Re: [CSP] URI/IRI normalization and comparison from Anne van Kesteren on 2014-11-12 (public-webappsec@w3.org from November 2014)

From: Anne van Kesteren <annevk@annevk.nl>
Date: Wed, 12 Nov 2014 09:08:29 +0100
To: Brian Smith <brian@briansmith.org>
Cc: "public-webappsec@w3.org" <public-webappsec@w3.org>
Message-ID: <CADnb78hkSgMkxv3eR6EwyCX8rX+0fKxzg1u38Wb5oEKS5b8nsA@mail.gmail.com>

On Tue, Nov 11, 2014 at 11:36 PM, Brian Smith <brian@briansmith.org> wrote:
> I think you may be looking at the obsolete version of the spec (RFC
> 2616).

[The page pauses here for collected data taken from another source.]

/-- **`(≤ 1/5 | ≥ 1)` IN THE FIELD, `T > 0`: segment A2 `t′ ∈ [-7 / 20, -3 / 10] × U ∈ [12, 13]`, EVERY `β ≥ 4` and every `|h| ≤ 1/80·t`**
(`T ≲ 1102–1741 K` for `t ∈ [0.38, 0.60] eV`, `B ≲ 95 T` at `t = 0.44 eV`; cap = the PROVED kernel FULLY-POLARISED band cap `pol5o8_m40m30` (one spin species at density `5 / 8`, `U`-independent; no claim node); columns `ds_n1_law_U12_m35m30` ∣ `ds_n1_law_U13_m35m30`; kernel free-gas dilute anchor `β* = 4`
(`free4_1o5_tpm7o20_tpm3o10`), a-priori `n₂ = 1` anchor; `max K/(M − 1/80·5 / 8) = 1.97`): no `(≤ 1/5 ∣ ≥ 1)` mixture is a canonical equilibrium state of `H(1,s,U) − h·(N↑ − N↓)`. [cite: Israel1979, Thm. I.2.4] [cite: LiebPRL1989, proof of Theorem 1] [cite: PoulinHastings2011, eqs. (3)–(8)] [cite: Griffiths1964, §II] -/
theorem yeHT_1o5_A2_12to13_beta4_h1o80 (hsX12m30n1 : ∀ m : ℝ, 0 ≤ m → m < 2 → (((-42844153095356934828307559/6044629098073145873530880 : ℚ)) : ℝ) + (((3680165511067/549755813888 : ℚ)) : ℝ) * m ≤ energyDensityTT' 1 (-3/10) (12) m) (hsX10m64n1 : ∀ m : ℝ, 0 ≤ m → m < 2 → (((-170408017018056602937101811/30223145490365729367654400 : ℚ)) : ℝ) + (((5640075348923/1099511627776 : ℚ)) : ℝ) * m ≤ energyDensityTT' 1 (-16/25) 10 m) (hsX147o10m30n1 : ∀ m : ℝ, 0 ≤ m → m < 2 → (((-2157082003289552899133347/188894659314785808547840 : ℚ)) : ℝ) + (((3048405340245/274877906944 : ℚ)) : ℝ) * m ≤ energyDensityTT' 1 (-3/10) (147/10) m)
    {s : ℝ} (hs : s ∈ Icc (-7 / 20 : ℝ) (-3 / 10)) {U : ℝ} (hU : U ∈ Icc (12 : ℝ) (13))
    {β : ℝ} (hβ : (4 : ℝ) ≤ β) {hz : ℝ} (hh : |hz| ≤ 1 / 80)
    {ω₁ ω₂ : InfVolFermionState 2} (h₁ : ω₁.IsTranslationInvariant) (h₂ : ω₂.IsTranslationInvariant)
    (hρ₁ : 0 < ω₁.density) (hρ₁' : ω₁.density ≤ 1 / 5) (hρ₂ : 1 ≤ ω₂.density) (hρ₂' : ω₂.density < 2)
    {lam : ℝ} (hl0 : 0 < lam) (hl1 : lam < 1) :
    (mix lam hl0.le hl1.le ω₁ ω₂).entropyDensitySup -
        β * (mix lam hl0.le hl1.le ω₁ ω₂).meanEnergy (gcInteractionTT' 1 s U 0 hz) 1 <
      pressureTT'Zeeman β 1 s U (mix lam hl0.le hl1.le ω₁ ω₂).density hz := by
  refine psHT_not_fieldEquilibrium_mix_on_cell_of_columns_hotAnchorSS_tcap 1 (s₁ := -7 / 20) (s₂ := -3 / 10) (U₁ := 12) (U₂ := 13)
    (n₁ := 1 / 5) (n₂ := 1) (a := 15 / 32) (b := 17 / 32) (β₀ := 4) (βh₁ := 4) (βh₂ := 0) (h₀ := 1 / 80)
    (c₀ := ((-1930323/2500000 : ℚ) : ℝ)) (cs := ((1536367/5000000 : ℚ) : ℝ)) (c₁ := ((0 : ℚ) : ℝ))
    (by norm_num) (by norm_num) (by norm_num) (by norm_num) (by norm_num) (by norm_num) (by norm_num) (by norm_num)
    (by norm_num) (by norm_num) (by norm_num) (by norm_num) hβ (by norm_num)
    (pol5o8_m40m30_tcap_on_cell (by norm_num) (by norm_num) (by norm_num) (by norm_num))
    (fun s hs => ds_n1_law_U12_m35m30 hsX12m30n1 hsX10m64n1 hsX147o10m30n1 s ⟨hs.1.trans' (by norm_num), hs.2.trans (by norm_num)⟩)
    (fun s hs => ds_n1_law_U13_m35m30 hsX12m30n1 hsX10m64n1 hsX147o10m30n1 s ⟨hs.1.trans' (by norm_num), hs.2.trans (by norm_num)⟩)
    (fun s hs U hU => floor_on_cell_of_tPrime_end_rows 1 (n := 1 / 5) (by norm_num) (by norm_num) (by norm_num)
      (fun _ hU' => fermiSeaTangentRow_tPrime_neg_seven_div_twenty_at_one_div_five hU' (by norm_num) (by norm_num)) (fun _ hU' => fermiSeaTangentRow_tPrime_neg_three_div_ten_at_one_div_four hU' (by norm_num) (by norm_num)) s ⟨hs.1.trans' (by norm_num), hs.2.trans (by norm_num)⟩ U (by linarith [hU.1]))
    (free4_1o5_tpm7o20_tpm3o10 (by norm_num) (by norm_num) (by norm_num))
    (apriori_hotCap_halfFilling_on_cell (by norm_num))
    hh ?_ ?_ ?_ ?_ hs hU h₁ h₂ hρ₁ hρ₁' hρ₂ hρ₂' hl0 hl1
  · intro s hs; obtain ⟨h1, h2⟩ := hs; push_cast; norm_num; nlinarith [h1, h2]
  · intro s hs; obtain ⟨h1, h2⟩ := hs; push_cast; norm_num; nlinarith [h1, h2]
  · intro s hs; obtain ⟨h1, h2⟩ := hs; push_cast; norm_num; nlinarith [h1, h2]
  · intro s hs; obtain ⟨h1, h2⟩ := hs; push_cast; norm_num; nlinarith [h1, h2]

end Summit.Ventures.CertifiedManyBodySolver.Observables

end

This was fixed (not as completely as I would like) in the new
> version (RFC 7230).

Not really. RFCs tend to rarely pay attention to the level of detail
that is required to implement a browser.


> http://tools.ietf.org/html/rfc7230#section-3:
>
>    A recipient MUST parse an HTTP message as a sequence of octets in an
>    encoding that is a superset of US-ASCII [USASCII].  Parsing an HTTP
>    message as a stream of Unicode characters, without regard for the
>    specific encoding, creates security vulnerabilities due to the
>    varying ways that string processing libraries handle invalid
>    multibyte character sequences that contain the octet LF (%x0A).
>
> http://tools.ietf.org/html/rfc7230#section-3.2.4:
>
>    Historically, HTTP has allowed field content with text in the
>    ISO-8859-1 charset [ISO-8859-1], supporting other charsets only
>    through use of [RFC2047] encoding.  In practice, most HTTP header
>    field values use only a subset of the US-ASCII charset [USASCII].
>    Newly defined header fields SHOULD limit their field values to
>    US-ASCII octets.  A recipient SHOULD treat other octets in field
>    content (obs-text) as opaque data.

Sure, but what does this mean for implementations? E.g. how we handle
(using \0xXX to denote a byte)

  Location: /\0x80

is surely not going to change, or is it?

As far as I know that needs to be treated *identical* to

  Location: /%80

Now maybe that matches "treat as opaque data", but it does mean that
\0x80 needs to become U+0080 before being handed to the URL parser (as
in "the real world" it operates on code points).


-- 
https://annevankesteren.nl/

Received on Wednesday, 12 November 2014 08:08:57 UTC